Optimizing Memory footprint of your integration flows in SAP Cloud Platform Integration
Ever wondered whether you have designed your integration flow in an optimal fashion!!
Following is a list of hints about what happens behind the scenes in the integration pipeline, which if taken into account can result in reducing the memory requirement of your integration flow.
- When your flow has multiple branches, through a multicast or router, ensure that before ending the branch, you empty or reset all the data that is not required beyond that step. Unless explicitly reset, the data will be kept in memory until the process ends. The property and headers automatically reset when the context switches to the next branch; however, the body and variables continue to hold the data. Release all unwanted data before exiting the branch.
- Empty the header and property maps after you are done with retrieving all the required information in the script. In order to access a property or header in a script, you retrieve the entire list into a variable and then get the required property/header value. There are cases when there are many properties/headers or there is large amount of data assigned to any property/header.
- Avoid multicasting wherever possible – it multiplies the data and stores that in the memory.
- Try to use splitter wherever possible to break a large message into small chunks. Process the small chunks and if possible send the processed chunk to the receiver before working on the next chunk. If the receiver expects the entire request together, collect the processed data before sending it to the receiver.
- Use of Byte instead of String reduces the memory consumption, unless you want to process the message as a string in the next step.
Make sure that the step after the mapping, especially a script can take in a byte data.
- Global variables make use of headers to perform db persist. Memory to these headers remain allocated even after the flow ends. In case the header is holding a large amount of data, it may fail the iflow processing. It is important to release the memory allocated to the header (having the same name as the global variable) before the iflow exits. This however cannot be performed from a content modifier – it will need to be done via a script.
- Local variables are alive even after the iflow execution is over. Even though the local variable is visible only to the iflow, it is important to note that the memory allocated to the variable is not released when the iflow execution is over. It is important to reset the local variable in the beginning of the flow to avoid any values getting used from the previous flow. It is specifically relevant when the previous flow ended abruptly and the variable may be holding invalid data. For better memory management, it also makes sense to reset the local variables before exiting the iflow. This is only relevant for those variables whose value does not need to be preserved until the next run.
- When using XPATHs, try to use absolute path as much as possible; relative XPATH expressions are very expensive.
- Avoid datatype conversion of the message.
- Consider the parser capabilities and footprint before choosing the parser –
Although it may be easy DOM parsing the XML in the script, it is important to note that DOM parsers are memory intensive as they load the entire XML in memory and create the XML tree from it. This is an important consideration especially when working with big datasets as they can cause an out-of-memory situation. However, if the dataset is not huge, DOM parsing can prove to be more performant. DOM parsing can also be a better choice when you need to parse the XML back and forth.

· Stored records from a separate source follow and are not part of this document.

/-- `S(z) = 0` when `z ≠ 0` but `N(z) = 0` (then `-1 = i₀²` in `𝔽_p` and `a² + b² = UV` with
`U = a + i₀ b`, `V = a - i₀ b`, `a z₁ + b z₂ = z₁ U`, so the sum factors through `∑_V χ(V) = 0`).
[folklore] -/
theorem normGaussSum_of_norm_eq_zero (hp : p ≠ 2) {z : ZMod p × ZMod p} (hz0 : z ≠ 0)
    (hz : z.1 ^ 2 + z.2 ^ 2 = 0) : normGaussSum p z = 0 := by
  have hF : ringChar (ZMod p) ≠ 2 := by rwa [ZMod.ringChar_zmod_n]
  have h2 : (2 : ZMod p) ≠ 0 := Ring.two_ne_zero hF
  have hz1 : z.1 ≠ 0 := by
    intro h1
    apply hz0
    rw [h1] at hz
    have : z.2 = 0 := by simpa using hz
    exact Prod.ext h1 this
  set i₀ : ZMod p := z.2 / z.1 with hi₀
  have hi : i₀ ^ 2 = -1 := by
    rw [hi₀, div_pow, div_eq_iff (pow_ne_zero 2 hz1)]
    linear_combination hz
  have hi0 : i₀ ≠ 0 := by
    rintro h
    rw [h] at hi
    norm_num at hi
  -- the substitution `(a, b) ↦ (a + i₀ b, a - i₀ b)`
  let f : ZMod p × ZMod p → ZMod p × ZMod p := fun c ↦ (c.1 + i₀ * c.2, c.1 - i₀ * c.2)
  have hf : Function.Bijective f := by
    refine Finite.injective_iff_bijective.1 fun c c' h ↦ ?_
    simp only [f, Prod.mk.injEq] at h
    obtain ⟨h1, h2'⟩ := h
    have e1 : 2 * (c.1 - c'.1) = 0 := by linear_combination h1 + h2'
    have e2 : (2 * i₀) * (c.2 - c'.2) = 0 := by linear_combination h1 - h2'
    refine Prod.ext (sub_eq_zero.1 ((mul_eq_zero.1 e1).resolve_left h2))
      (sub_eq_zero.1 ((mul_eq_zero.1 e2).resolve_left (mul_ne_zero h2 hi0)))
  have key : normGaussSum p z =
      ∑ d : ZMod p × ZMod p, ((quadraticChar (ZMod p) d.1 : ℤ) : ℂ) * stdAddChar (z.1 * d.1) *
        ((quadraticChar (ZMod p) d.2 : ℤ) : ℂ) := by
    unfold normGaussSum
    refine Fintype.sum_bijective f hf _ _ fun c ↦ ?_
    simp only [f]
    have hN : c.1 ^ 2 + c.2 ^ 2 = (c.1 + i₀ * c.2) * (c.1 - i₀ * c.2) := by
      linear_combination (c.2 ^ 2) * hi
    have hL : c.1 * z.1 + c.2 * z.2 = z.1 * (c.1 + i₀ * c.2) := by
      rw [hi₀]
      field_simp
    rw [hN, hL, map_mul]
    push_cast
    ring
  have h0 : ∑ b : ZMod p, ((quadraticChar (ZMod p) b : ℤ) : ℂ) = 0 := by
    have := quadraticChar_sum_zero hF
    exact_mod_cast congrArg (fun n : ℤ ↦ (n : ℂ)) this
  rw [key, Fintype.sum_prod_type]
  simp_rw [← Finset.mul_sum, h0, mul_zero, Finset.sum_const_zero]

/-- `∑_b χ(b²) = p - 1` (`χ(b²) = 1` for `b ≠ 0`). [folklore] -/
lemma sum_quadraticChar_sq :
    ∑ b : ZMod p, ((quadraticChar (ZMod p) (b ^ 2) : ℤ) : ℂ) = p - 1 := by
  have h : ∀ b : ZMod p, ((quadraticChar (ZMod p) (b ^ 2) : ℤ) : ℂ) = if b = 0 then 0 else 1 := by
    intro b
    split_ifs with hb
    · simp [hb]
    · rw [quadraticChar_sq_one' hb]
      simp
  simp_rw [h]
  rw [Finset.sum_ite, Finset.sum_const_zero, zero_add, Finset.sum_const, nsmul_eq_mul, mul_one,
    Finset.filter_ne' Finset.univ (0 : ZMod p), Finset.card_erase_of_mem (Finset.mem_univ _),
    Finset.card_univ, ZMod.card]
  have : 1 ≤ p := (Fact.out : p.Prime).one_lt.le
  push_cast [Nat.cast_sub this]
  ring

SAX/STAX are very helpful when working with huge datasets as they stream the XML and do not load the entire XML in memory. Moving the XML back and forth may be expensive with these parsers. See also https://blogs.sap.com/2017/06/20/stream-the-xmlslurper-input-in-groovy-scripts/.
- Keep the tracing turned off unless it is required for troubleshooting. Writing trace adds a lot of overhead on performance as every stage of message processing is persisted along with the message at every step.